Second, the determinant of $\widetilde{\Sigma}$ will be easy to calculate. Recall that the determinant of a triangular matrix is equal to the product of its diagonal elements. In the NNGP, this implies that $det(\mathbf{B}) = 1$. Thus, using other basic properties of determinants, the determinant of $\widetilde{\Sigma}$ is given by

\begin{align} det(\widetilde{\Sigma}) &= det((\mathbf{B}^\top \mathbf{F}^{-1} \mathbf{B})^{-1}) \\ &= \frac{1}{det(\mathbf{B}^\top \mathbf{F}^{-1} \mathbf{B})} & \left( det(\mathbf{A}^{-1}) = 1/det(\mathbf{A}) \right) \\ &= \frac{1}{det(\mathbf{B}^\top) det(\mathbf{F}^{-1}) det(\mathbf{B})} & \left( det(\mathbf{A} \mathbf{C}) = det(\mathbf{A}) det(\mathbf{C}) \right) \\ &= \frac{1}{1 \cdot det(\mathbf{F}^{-1}) \cdot 1} \\ &= det(\mathbf{F}) \\ &= \prod\limits_{i=1}^n \mathbf{F}_{\mathbf{x}_i} & \left(det(diag(a_1, \dots, a_K)) = \prod_k a_k\right). \end{align}

The determinant can be computed in linear time by taking the product of the diagonal elements of $\mathbf{F}$.

Predictions

We can easily make predictions under the NNGP model using the same ideas as above. Suppose we have a set of $k$ test input points $\mathbf{x}_1^\star, \dots, \mathbf{x}_K^\star$. Then simply using the conditional distribution for the multivariate normal, we can obtain the predictive mean:

\[\mu_k^\star = \mathbf{B}_{\mathbf{x}_k^\star} \mathbf{y}_{N(\mathbf{x}_k^\star)}.\]

Here, $\mathbf{B}_{\mathbf{x}_k^\star}$ is defined analogously to $\mathbf{B}_{\mathbf{x}_i}$ but using the neighbors of $\mathbf{x}_k^\star$ in the training data.

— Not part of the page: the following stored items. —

import Literature.NumberTheory.DiophantineGeometry.AbcExceptionalSetMoments
import Literature.NumberTheory.DiophantineGeometry.AbcExceptionalSetFiveShapes
import Literature.NumberTheory.DiophantineGeometry.AbcExceptionalSetEndgame
import Literature.NumberTheory.Sieve.DivisorBound
import HarnessLib

/-!
# The bound for one dyadic class of shapes

Topic `NumberTheory/DiophantineGeometry`; auxiliary file for the proof of
`Literature.NumberTheory.DiophantineGeometry.bernertEtAl2024_thm_1_2`
(Bernert–Browning–Lichtman–Teräväinen, arXiv:2410.12234 v2, Theorem 1.2), assembled in
`AbcExceptionalSetBoundsThm12Proofs`.

`classBound` is the statement "`B_d(𝐜, 𝐗, 𝐘, 𝐙) ≪ X^{(23λ+3)/40+ε}` uniformly over the admissible
dyadic data" of [cite: Bernert2025, §2] (there for the shapes of [BernertEtAl2024, Prop. 2.1]; here
for the five-variable shapes of `AbcExceptionalSetFiveShapes`): for `λ ≤ 2`, `ε > 0` there is
`K` such that for every `C ≥ 1` and all dyadic parameters `X_i, Y_i, Z_i ≥ 1` (`i ≤ 4`),
`ρ_a, ρ_b, ρ_c ≥ 1` with `X₁X₂²X₃³X₄⁴ρ_a⁵ ≤ 2C` (same for `Y`, `Z`) and
`∏(X₁X₂X₃X₄ρ_a) ≤ (2C)^λ`, the number of `(x, y, z) ∈ 𝒳 × 𝒴 × 𝒵` with `F x + F y = F z`,
`gcd(F x, F y) = 1`, `F z ≥ C` is `≤ K C^{(23λ+3)/40 + ε/4}`; here
`𝒳 = [X₁,2X₁) × ⋯ × [X₄,2X₄) × {r ≤ 2C : ρ_a ≤ rad r < 2ρ_a}` and `F = x₁x₂²x₃³x₄⁴r`.
Proof: the Fourier bound (`card_solutions_pow_six_shape_le`, with the divisor bound
`Literature.NumberTheory.Sieve.exists_card_divisors_le_mul_rpow`), the geometry bound
(`card_coprimeSolutions_le`), the tail-set bound (`card_tailSet_le`) and the endgame
(`endgame_dichotomy`, `bound_of_dichotomy`).

No definitions are introduced.
-/

open Finset UniqueFactorizationMonoid

namespace Literature.NumberTheory.DiophantineGeometry

namespace AbcExceptional

/-- Values of the shape map on a dyadic class are positive and at most `4096 C²`. [folklore] -/
theorem shape_pos_le (F : ℕ × ℕ × ℕ × ℕ × ℕ → ℕ)
    (hF : ∀ x, F x = x.1 * x.2.1 ^ 2 * x.2.2.1 ^ 3 * x.2.2.2.1 ^ 4 * x.2.2.2.2)
    {C X₁ X₂ X₃ X₄ ρ : ℕ} (hX₁ : 0 < X₁) (hX₂ : 0 < X₂) (hX₃ : 0 < X₃) (hX₄ : 0 < X₄)
    (hρ : 0 < ρ) (hH1 : X₁ * X₂ ^ 2 * X₃ ^ 3 * X₄ ^ 4 * ρ ^ 5 ≤ 2 * C) :
    ∀ x ∈ Ico X₁ (2 * X₁) ×ˢ Ico X₂ (2 * X₂) ×ˢ Ico X₃ (2 * X₃) ×ˢ Ico X₄ (2 * X₄) ×ˢ
      {r ∈ Icc 1 (2 * C) | ρ ≤ radical r ∧ radical r < 2 * ρ},
      0 < F x ∧ F x ≤ 4096 * C ^ 2 := by
  intro x hx
  simp only [mem_product, mem_Ico, mem_filter, mem_Icc] at hx
  obtain ⟨⟨h1, h1'⟩, ⟨h2, h2'⟩, ⟨h3, h3'⟩, ⟨h4, h4'⟩, ⟨⟨h5, h5'⟩, -⟩⟩ := hx
  rw [hF x]
  have p1 : 0 < x.1 := lt_of_lt_of_le hX₁ h1
  have p2 : 0 < x.2.1 := lt_of_lt_of_le hX₂ h2
  have p3 : 0 < x.2.2.1 := lt_of_lt_of_le hX₃ h3
  have p4 : 0 < x.2.2.2.1 := lt_of_lt_of_le hX₄ h4
  have p5 : 0 < x.2.2.2.2 := h5
  have l1 := h1'.le
  have l2 := h2'.le
  have l3 := h3'.le
  have l4 := h4'.le
  refine ⟨?_, ?_⟩
  · positivity
  · have hbox : X₁ * X₂ ^ 2 * X₃ ^ 3 * X₄ ^ 4 ≤ 2 * C := by
      calc X₁ * X₂ ^ 2 * X₃ ^ 3 * X₄ ^ 4 ≤ X₁ * X₂ ^ 2 * X₃ ^ 3 * X₄ ^ 4 * ρ ^ 5 :=
            Nat.le_mul_of_pos_right _ (pow_pos hρ 5)
        _ ≤ 2 * C := hH1
    calc x.1 * x.2.1 ^ 2 * x.2.2.1 ^ 3 * x.2.2.2.1 ^ 4 * x.2.2.2.2
        ≤ (2 * X₁) * (2 * X₂) ^ 2 * (2 * X₃) ^ 3 * (2 * X₄) ^ 4 * (2 * C) := by
          gcongr
      _ = 1024 * (X₁ * X₂ ^ 2 * X₃ ^ 3 * X₄ ^ 4) * (2 * C) := by ring
      _ ≤ 1024 * (2 * C) * (2 * C) := by gcongr
      _ = 4096 * C ^ 2 := by ring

Let’s see a simple example. Here, let’s consider one-dimensional inputs for visual clarity. Below, we plot the predictions from the NNGP with $m=10$ in red, and the predictions from a full GP in green. The data is are the black points.

We can see that, although the NNGP predictions deviate from the full GP in some places, they are overall quite similar. We can also examine what happens as we vary the number of neighbors $m$ (as indicated in the title of each plot).

*Predictions from an NNGP and a GP with varying numbers of neighbors $m$.*

As we might expect, when there is only $1$ neighbor for each point, the predictions essentially predict the value of the neighbor itself.

Code

Code for the simulations above can be found in this GitHub repository. Note that the code here is only meant for simple demonstrations, and more robust NNGP codebases should be used for real applications.

References

Datta, Abhirup, et al. “Hierarchical nearest-neighbor Gaussian process models for large geostatistical datasets.” Journal of the American Statistical Association 111.514 (2016): 800-812.
Vecchia, Aldo V. “Estimation and model identification for continuous spatial processes.” Journal of the Royal Statistical Society: Series B (Methodological) 50.2 (1988): 297-312.
Lu Zhang’s blog post on NNGPs in Stan.